Archive for the tag 'residential real estate'

Source: Ian Muttoo/Flickr

Telling Tips is a series of articles from local experts to help you save money, make better decisions and plan for a better future.

In New York, there is what seems an almost endless debate between buying and renting a home; between owning a piece of property that you can say is yours, versus paying someone for the privilege of living in theirs.

There are pros and cons to both approaches, but if you’re going to go along with the theory that buying is the best way to spend your money, then you better know what’s in the Contract of Sale.
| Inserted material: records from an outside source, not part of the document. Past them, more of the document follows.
import Literature.NumberTheory.Automorphic.CuspidalMautnerGL2
import Literature.NumberTheory.Automorphic.CuspFormsGenericGLn
import Literature.NumberTheory.Automorphic.CuspFormsRapidDecayUnipotentArch
import Literature.NumberTheory.Automorphic.AdelicPiSchwartzBruhatFourier
import Literature.NumberTheory.Automorphic.ArchComplexPlaceCasimir
import Literature.NumberTheory.Automorphic.AutomorphicFormsSpan
import Literature.NumberTheory.Automorphic.ImaginaryQuadraticArchimedeanGL
import HarnessLib

/-!
# A cusp form on `GL₂` invariant under the archimedean unipotents vanishes; cusp forms killed by
# `𝔰𝔩₂` at the (unique) complex place vanish

Two vanishing statements for cusp forms `φ ∈ 𝒜₀` on `GL₂(𝔸_K)`:

* `eq_zero_of_archUnipotent_mul` — **if `φ(n_∞ g) = φ(g)` for all archimedean upper unipotents
  `n_∞ = (1 + e E₁₂, 1)` then `φ = 0`.**  The global Whittaker coefficient satisfies
  `W_φ(n_∞ g) = ψ(n_∞) W_φ(g)` (`whittakerCoeff_unipotent_mul`) and `W_φ(n_∞ g) = W_φ(g)` (`N₂` is
  abelian), while Tate's character is `-1` on a suitable `n_∞` (`adeleAddChar_infiniteAdeleInl`,
  trace `½`); so `W_φ ≡ 0` and `φ = 0` by the genericity of cusp forms
  (`IsCuspFormGL.eq_zero_of_whittakerCoeff_eq_zero`, Shalika 1974, Thm. 5.9).
* `eq_zero_of_lieDeriv_placeLie_eq_zero` — for `K` with a single infinite place, complex (`w₀`):
  **if `X φ = 0` for every `X = φ_{w₀}(Y)`, `Y ∈ 𝔰𝔩₂(ℂ)`, then `φ = 0`**: the derivative of
  `s ↦ φ((1 + s e E₁₂) g)` is the Lie derivative along the twisted direction
  `Ad(g_∞⁻¹)(e E₁₂)` (`IsArchSmooth.hasDerivAt_archUnipotent`, Moeglin–Waldspurger I.2.10), a
  trace-zero matrix at `w₀`, hence `0`; so `φ` is invariant under the archimedean unipotents.
  This is the input "no non-zero `𝔰𝔩₂(ℂ)`-invariants among cusp forms" (`hnoinv`) of the
  lowest-`K`-type theorem `GL2CUnitaryKTypes.exists_isHW_two_mul` in the Eichler–Shimura–Harder
  construction. [cite: Harder1987, §3.1] [cite: Shalika1974, §5 Thm. 5.9]

Theorems only (and the abbreviation `pos₀₁`); no named fact.
-/

noncomputable section

-- Mathlib idiom (Mathlib/Algebra/Lie/OfAssociative.lean), as in `TestFunctionLieDeriv`.
attribute [local instance 100] LieRing.ofAssociativeRing

open scoped Matrix MatrixGroups ComplexConjugate Classical
open Complex NumberField NumberField.mixedEmbedding NumberField.InfinitePlace IsDedekindDomain
open _root_.MeasureTheory _root_.MeasureTheory.Measure

namespace Literature.NumberTheory.Automorphic

namespace GL2ArchUnipotent

variable {K : Type} [Field K] [NumberField K]

-- the Borel structures on `GL_n(𝔸_K)` (as in `CuspidalMautnerGL2`)
attribute [local instance] adelicBorel borelSpace_adelic locallyCompactSpace_adelic
  secondCountableTopology_gl_adelic glAdeleBorel borelSpace_glAdele

/-! ### The archimedean upper unipotents of `GL₂` -/

/-- The position `(0, 1)` of the `1 × 1` upper right block of `GL₂`. [folklore] -/
abbrev pos₀₁ : BlockPos 2 1 := ⟨(0, 1), by decide⟩

/-- It is the only block position. [folklore] -/
theorem eq_pos₀₁ (p : BlockPos 2 1) : p = pos₀₁ := by
  obtain ⟨⟨i, j⟩, hi, hj⟩ := p
  have hi' : (i : ℕ) < 1 := hi
  have hj' : 1 ≤ (j : ℕ) := hj
  have hj2 := j.2
  refine Subtype.ext (Prod.ext (Fin.ext ?_) (Fin.ext ?_))
  · change (i : ℕ) = 0; omega
  · change (j : ℕ) = 1; omega

/-- `archUnipotent e ∈ N₂(𝔸_K)`. [folklore] -/
theorem archUnipotent_mem (e : ArchBlockSpace 2 1 K) : archUnipotent 2 1 K e ∈ adelicUnipotent 2 K := by
  rw [mem_upperUnitriangular_iff, archUnipotent_def, glUnipotent_apply, coe_unipotentOfBlock, toAdd_ofAdd]
  refine ⟨fun i j hij => ?_, fun i => ?_⟩
  · have hne : i ≠ j := fun h => by subst h; exact lt_irrefl _ hij
    rw [Matrix.add_apply, Matrix.one_apply_ne hne, zero_add]
    by_contra h
    have h1 := (archBlock 2 1 K e).2 i j h
    have : (j : ℕ) < (i : ℕ) := hij
    omega
  · rw [Matrix.add_apply, Matrix.one_apply_eq, add_eq_left]
    by_contra h
    have h1 := (archBlock 2 1 K e).2 i i h
    omega

/-- The super-diagonal sum of `archUnipotent e` is the infinite adele `(e₀₁, 0)`. [folklore] -/
theorem superdiagSum_archUnipotent (e : ArchBlockSpace 2 1 K) :
    superdiagSum ⟨archUnipotent 2 1 K e, archUnipotent_mem e⟩ =
      infiniteAdeleInl K ((InfiniteAdeleRing.ringEquiv_mixedSpace K).symm (e pos₀₁)) := by
  have hmat : ((archUnipotent 2 1 K e : GL (Fin 2) (AdeleRing (𝓞 K) K)) : Matrix (Fin 2) (Fin 2) (AdeleRing (𝓞 K) K)) =
      1 + ((archBlock 2 1 K e : blockNilpotent 2 1 (AdeleRing (𝓞 K) K)) : Matrix (Fin 2) (Fin 2) (AdeleRing (𝓞 K) K)) :=
    rfl
  rw [superdiagSum_def]
  simp only [Fin.sum_univ_two, Fin.val_zero, Fin.val_one, zero_add, Nat.reduceEqDiff, if_true, if_false,
    add_zero]
  change ((archUnipotent 2 1 K e : GL (Fin 2) (AdeleRing (𝓞 K) K)) : Matrix (Fin 2) (Fin 2) (AdeleRing (𝓞 K) K)) 0 1 = _
  rw [hmat, Matrix.add_apply, Matrix.one_apply_ne (by decide), zero_add]
  refine Prod.ext ?_ ?_
  · rw [fst_archBlock_apply]
    exact congrArg _ (blockMatrixOf_apply_coe e pos₀₁)
  · rw [snd_archBlock_apply]; rfl

/-- Upper unitriangular `2 × 2` matrices commute. [folklore] -/
theorem mul_comm_of_mem {R : Type*} [CommRing R] {u v : GL (Fin 2) R}
    (hu : u ∈ upperUnitriangular (Fin 2) R) (hv : v ∈ upperUnitriangular (Fin 2) R) : u * v = v * u := by
  rw [mem_upperUnitriangular_iff] at hu hv
  have hu10 : (u : Matrix (Fin 2) (Fin 2) R) 1 0 = 0 := hu.1 (show ((0 : Fin 2) : ℕ) < ((1 : Fin 2) : ℕ) by decide)
  have hv10 : (v : Matrix (Fin 2) (Fin 2) R) 1 0 = 0 := hv.1 (show ((0 : Fin 2) : ℕ) < ((1 : Fin 2) : ℕ) by decide)
  refine Units.ext (Matrix.ext fun i j => ?_)
  rw [Units.val_mul, Units.val_mul, Matrix.mul_apply, Matrix.mul_apply, Fin.sum_univ_two, Fin.sum_univ_two]
  fin_cases i <;> fin_cases j <;>
    simp only [Fin.zero_eta, Fin.mk_one, Fin.isValue, hu10, hv10, hu.2, hv.2] <;> ring

/-! ### Cusp forms invariant under the archimedean unipotents vanish -/

/-- A rational number `k₀` with `Tr_{K/ℚ}(k₀) = ½`. [folklore] -/
theorem exists_trace_eq_half : ∃ k₀ : K, Algebra.trace ℚ K k₀ = 1 / 2 := by
  refine ⟨algebraMap ℚ K (1 / (2 * Module.finrank ℚ K)), ?_⟩
  rw [Algebra.trace_algebraMap, nsmul_eq_mul]
  have : (Module.finrank ℚ K : ℚ) ≠ 0 := by exact_mod_cast Module.finrank_pos.ne'
  field_simp

/-- Tate's character is `-1` on an infinite adele of trace `½`. [cite: CasselsFrohlichANT1967, Ch. XV §2.2] -/
theorem exists_adeleAddChar_infiniteAdeleInl_ne_one :
    ∃ y : InfiniteAdeleRing K, (adeleAddChar K (infiniteAdeleInl K y) : ℂ) ≠ 1 := by
  obtain ⟨k₀, hk₀⟩ := exists_trace_eq_half (K := K)
  refine ⟨algebraMap K (InfiniteAdeleRing K) k₀, ?_⟩
  rw [adeleAddChar_infiniteAdeleInl, infiniteAdeleTrace_algebraMap, hk₀, Real.fourierChar_apply]
  have h : Complex.exp (2 * Real.pi * ((-(1 / 2 : ℚ) : ℝ) : ℂ) * Complex.I) = -1 := by
    have : (2 * Real.pi * ((-(1 / 2 : ℚ) : ℝ) : ℂ) * Complex.I) = -(Real.pi * Complex.I) := by
      push_cast; ring
    rw [this, Complex.exp_neg, Complex.exp_pi_mul_I, inv_neg, inv_one]
  push_cast at h ⊢
  rw [h]
  norm_num

/-- **A cusp form on `GL₂(𝔸_K)` invariant under the archimedean upper unipotents vanishes.**
[cite: Shalika1974, §5 Thm. 5.9] [cite: Harder1987, §3.1] -/
theorem eq_zero_of_archUnipotent_mul {hcpt : isCompact_glFiniteIntegralLevel 2 K}
    {φ : GL (Fin 2) (AdeleRing (𝓞 K) K) → ℂ} (hφ : φ ∈ cuspFormsGL 2 K hcpt)
    (hinv : ∀ (e : ArchBlockSpace 2 1 K) (g : GL (Fin 2) (AdeleRing (𝓞 K) K)),
      φ (archUnipotent 2 1 K e * g) = φ g) :
    φ = 0 := by
  -- topological and measurable structures on `𝔸_K`, `GL₂(𝔸_K)` and `N₂(𝔸_K)` (as in `CuspidalMautnerGL2`)
  haveI : T2Space (AdeleRing (𝓞 K) K) := t2Space_adeleRing K
  letI : MeasurableSpace (AdeleRing (𝓞 K) K) := borel _
  haveI : BorelSpace (AdeleRing (𝓞 K) K) := ⟨rfl⟩
  haveI : T2Space (GL (Fin 2) (AdeleRing (𝓞 K) K)) := t2Space_gl 2 K
  haveI : LocallyCompactSpace (GL (Fin 2) (AdeleRing (𝓞 K) K)) :=
    AdelicGroupData.locallyCompactSpace_generalLinearGroup_adeleRing K (Fin 2)
  haveI : SecondCountableTopology (GL (Fin 2) (AdeleRing (𝓞 K) K)) :=
    secondCountableTopology_generalLinearGroup_adeleRing K (Fin 2)
  haveI : LocallyCompactSpace ↥(adelicUnipotent 2 K) := (isClosed_adelicUnipotent 2 K).locallyCompactSpace
  haveI hν₀R : (Measure.haar : Measure ↥(adelicUnipotent 2 K)).IsMulRightInvariant :=
    isMulRightInvariant_of_isHaarMeasure_adelicUnipotent _
  have hψ : IsGlobalAddChar K (adeleAddChar K) := isGlobalAddChar_adeleAddChar (K := K)
  have h𝓕 : IsFundamentalDomain ↥(rationalUnipotent 2 K) (unipotentTateDomain 2 K)
      (Measure.haar : Measure ↥(adelicUnipotent 2 K)) :=
    isFundamentalDomain_unipotentTateDomain _
  have hφ𝒜 := cuspFormsGL_le_automorphicForms 2 K hcpt hφ
  have hφinvK : IsLeftInvariant (AdelicGroupData.gl 2 K) φ := isLeftInvariant_of_mem_automorphicForms hφ𝒜
  set W : GL (Fin 2) (AdeleRing (𝓞 K) K) → ℂ :=
    whittakerCoeff (Measure.haar : Measure ↥(adelicUnipotent 2 K)) (unipotentTateDomain 2 K) (adeleAddChar K) φ
    with hW
  -- `W(n_∞ g) = ψ(n_∞) W(g)`
  have hWleft : ∀ (e : ArchBlockSpace 2 1 K) (g : GL (Fin 2) (AdeleRing (𝓞 K) K)),
      W (archUnipotent 2 1 K e * g) =
        whittakerCharFun (adeleAddChar K) ⟨archUnipotent 2 1 K e, archUnipotent_mem e⟩ * W g :=
    fun e g => whittakerCoeff_unipotent_mul (ν := (Measure.haar : Measure ↥(adelicUnipotent 2 K)))
      (𝓕 := unipotentTateDomain 2 K) (ψ := adeleAddChar K) h𝓕 hψ hφinvK
      ⟨archUnipotent 2 1 K e, archUnipotent_mem e⟩ g
  -- `W(n_∞ g) = W(g)` (`N₂` abelian, `φ` left `n_∞`-invariant)
  have hWinv : ∀ (e : ArchBlockSpace 2 1 K) (g : GL (Fin 2) (AdeleRing (𝓞 K) K)),
      W (archUnipotent 2 1 K e * g) = W g := by
    intro e g
    simp only [hW, whittakerCoeff_def]
    congr 1
    refine setIntegral_congr_fun₀ ?_ ?_
    · exact h𝓕.nullMeasurableSet
    · intro u _
      change φ ((u : GL (Fin 2) (AdeleRing (𝓞 K) K)) * (archUnipotent 2 1 K e * g)) * _ =
        φ ((u : GL (Fin 2) (AdeleRing (𝓞 K) K)) * g) * _
      rw [← mul_assoc, mul_comm_of_mem u.2 (archUnipotent_mem e), mul_assoc, hinv]
  -- the character is not trivial on the archimedean unipotents
  obtain ⟨y, hy⟩ := exists_adeleAddChar_infiniteAdeleInl_ne_one (K := K)
  set e₀ : ArchBlockSpace 2 1 K := fun _ => InfiniteAdeleRing.ringEquiv_mixedSpace K y with he₀
  have hchar : whittakerCharFun (adeleAddChar K) ⟨archUnipotent 2 1 K e₀, archUnipotent_mem e₀⟩ =
      (adeleAddChar K (infiniteAdeleInl K y) : ℂ) := by
    rw [whittakerCharFun_apply, superdiagSum_archUnipotent]
    change (adeleAddChar K (infiniteAdeleInl K ((InfiniteAdeleRing.ringEquiv_mixedSpace K).symm
      (InfiniteAdeleRing.ringEquiv_mixedSpace K y))) : ℂ) = _
    rw [RingEquiv.symm_apply_apply]
  -- `W ≡ 0`
  have hW0 : ∀ g, W g = 0 := fun g => by
    have h1 := hWleft e₀ g
    rw [hWinv, hchar] at h1
    have h2 : ((adeleAddChar K (infiniteAdeleInl K y) : ℂ) - 1) * W g = 0 := by rw [sub_mul, one_mul, ← h1, sub_self]
    exact (mul_eq_zero.1 h2).resolve_left (sub_ne_zero.2 hy)
  exact IsCuspFormGL.eq_zero_of_whittakerCoeff_eq_zero _ h𝓕 hψ (isCuspFormGL_of_mem_cuspFormsGL' hφ) hW0

/-! ### From the vanishing of the `𝔰𝔩₂(ℂ)`-Lie derivatives at the unique complex place -/

omit [NumberField K] in
/-- For a totally complex field with a single infinite place `w₀`, every matrix over `K_∞` is the
image under `complexPlaceLie` of its `w₀`-component. [folklore] -/
theorem complexPlaceLie_eval [IsTotallyComplex K] (hK : Subsingleton (InfinitePlace K)) {m : ℕ}
    (w₀ : {w : InfinitePlace K // w.IsComplex}) (X : Matrix (Fin m) (Fin m) (mixedSpace K)) :
    complexPlaceLie m w₀ (Matrix.of fun i j => (X i j).2 w₀) = X := by
  ext i j : 1
  rw [complexPlaceLie_apply, Matrix.of_apply]
  refine Prod.ext ?_ ?_
  · funext w
    exact ((ImaginaryQuadratic.isEmpty_isReal K).false w).elim
  · funext w
    have hw : w = w₀ := Subtype.ext (Subsingleton.elim _ _)
    subst hw
    exact Pi.single_eq_same _ _

/-- The twisted direction `Ad(g_∞⁻¹)(e E₁₂)` has trace zero. [folklore] -/
theorem trace_twistedBlockDir (g : GL (Fin 2) (AdeleRing (𝓞 K) K)) (e : ArchBlockSpace 2 1 K) :
    (twistedBlockDir 2 1 K g e).trace = 0 := by
  rw [twistedBlockDir, Matrix.trace_mul_cycle, Units.mul_inv, one_mul, Matrix.trace]
  refine Finset.sum_eq_zero fun i _ => ?_
  rw [Matrix.diag_apply, blockMatrixOf_apply_of_not]
  rintro ⟨h1, h2⟩
  omega

/-- **A cusp form on `GL₂(𝔸_K)` killed by `𝔰𝔩₂(ℂ)` at the unique (complex) infinite place
vanishes**: if `K` has one infinite place `w₀` and `X φ = 0` for all `X = φ_{w₀}(Y)`, `tr Y = 0`,
then `φ = 0` (the hypothesis `hnoinv` of `GL2CUnitaryKTypes.exists_isHW_two_mul` for cusp forms).
[cite: Harder1987, §3.1] [cite: MoeglinWaldspurger1995, proof of Lemma I.2.10] -/
theorem eq_zero_of_lieDeriv_placeLie_eq_zero [IsTotallyComplex K] (hK : Subsingleton (InfinitePlace K))
    {hcpt : isCompact_glFiniteIntegralLevel 2 K} {φ : GL (Fin 2) (AdeleRing (𝓞 K) K) → ℂ}
    (hφ : φ ∈ cuspFormsGL 2 K hcpt)
    (h : ∀ Y : Matrix (Fin 2) (Fin 2) ℂ, Y.trace = 0 →
      lieDeriv (glArch 2 K) (ComplexPlace.placeLie 2 (ImaginaryQuadratic.complexPlace K) Y) φ = 0) :
    φ = 0 := by
  refine eq_zero_of_archUnipotent_mul hφ fun e g => ?_
  have hsm : IsArchSmooth (glArch 2 K) φ :=
    automorphicForms_le_archSmooth _ (cuspFormsGL_le_automorphicForms 2 K hcpt hφ)
  -- the twisted direction is `φ_{w₀}` of a trace-zero matrix, so its Lie derivative kills `φ`
  have hYX : lieOf (twistedBlockDir 2 1 K g e) = ComplexPlace.placeLie 2 (ImaginaryQuadratic.complexPlace K)
      (Matrix.of fun i j => (twistedBlockDir 2 1 K g e i j).2 (ImaginaryQuadratic.complexPlace K)) :=
    Subtype.ext (complexPlaceLie_eval hK _ _).symm
  have htr : Matrix.trace (Matrix.of fun i j => (twistedBlockDir 2 1 K g e i j).2 (ImaginaryQuadratic.complexPlace K)) = 0 := by
    have h1 := congrArg (fun t : mixedSpace K => t.2 (ImaginaryQuadratic.complexPlace K)) (trace_twistedBlockDir g e)
    simp only [Matrix.trace, Matrix.diag_apply, Prod.snd_sum, Finset.sum_apply, Prod.snd_zero,
      Pi.zero_apply] at h1
    simpa [Matrix.trace, Matrix.diag_apply] using h1
  have hL : lieDeriv (glArch 2 K) (lieOf (twistedBlockDir 2 1 K g e)) φ = 0 := by rw [hYX]; exact h _ htr
  -- so `s ↦ φ((1 + s e) g)` is constant
  have hder : ∀ s : ℝ, HasDerivAt (fun s : ℝ => φ (archUnipotent 2 1 K (0 + s • e) * g)) 0 s := fun s => by
    have := hsm.hasDerivAt_archUnipotent g 0 e s
    rwa [hL, Pi.zero_apply] at this
  have hconst := is_const_of_deriv_eq_zero (fun s => (hder s).differentiableAt) (fun s => (hder s).deriv) 1 0
  simp only [one_smul, zero_smul, zero_add, archUnipotent_zero, one_mul] at hconst
  exact hconst

end GL2ArchUnipotent

end Literature.NumberTheory.Automorphic

end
And if you’re going to want to know what’s in the Contract of Sale, you better have a clear understanding with your attorney.

Far too often I find clients are simply ready to sign on the dotted line. If they’re buying a Dyson on Home Shopping, they’re certainly checking out the warranty to see what it covers. But if they’re putting down hundreds of thousands of dollars, many of them simply trust that the lawyer has done what the lawyer should do, and they sign away.

This, my friends, is a terrible mistake. A client should always know (and in my opinion has the responsibility to know) what it is that they’re agreeing to.

“But a lawyer should tell the client what they need to know when they buy real estate,” you say. Granted. Yes. But I find that sometimes clients will feel too intimidated to ask, and it’s to their detriment.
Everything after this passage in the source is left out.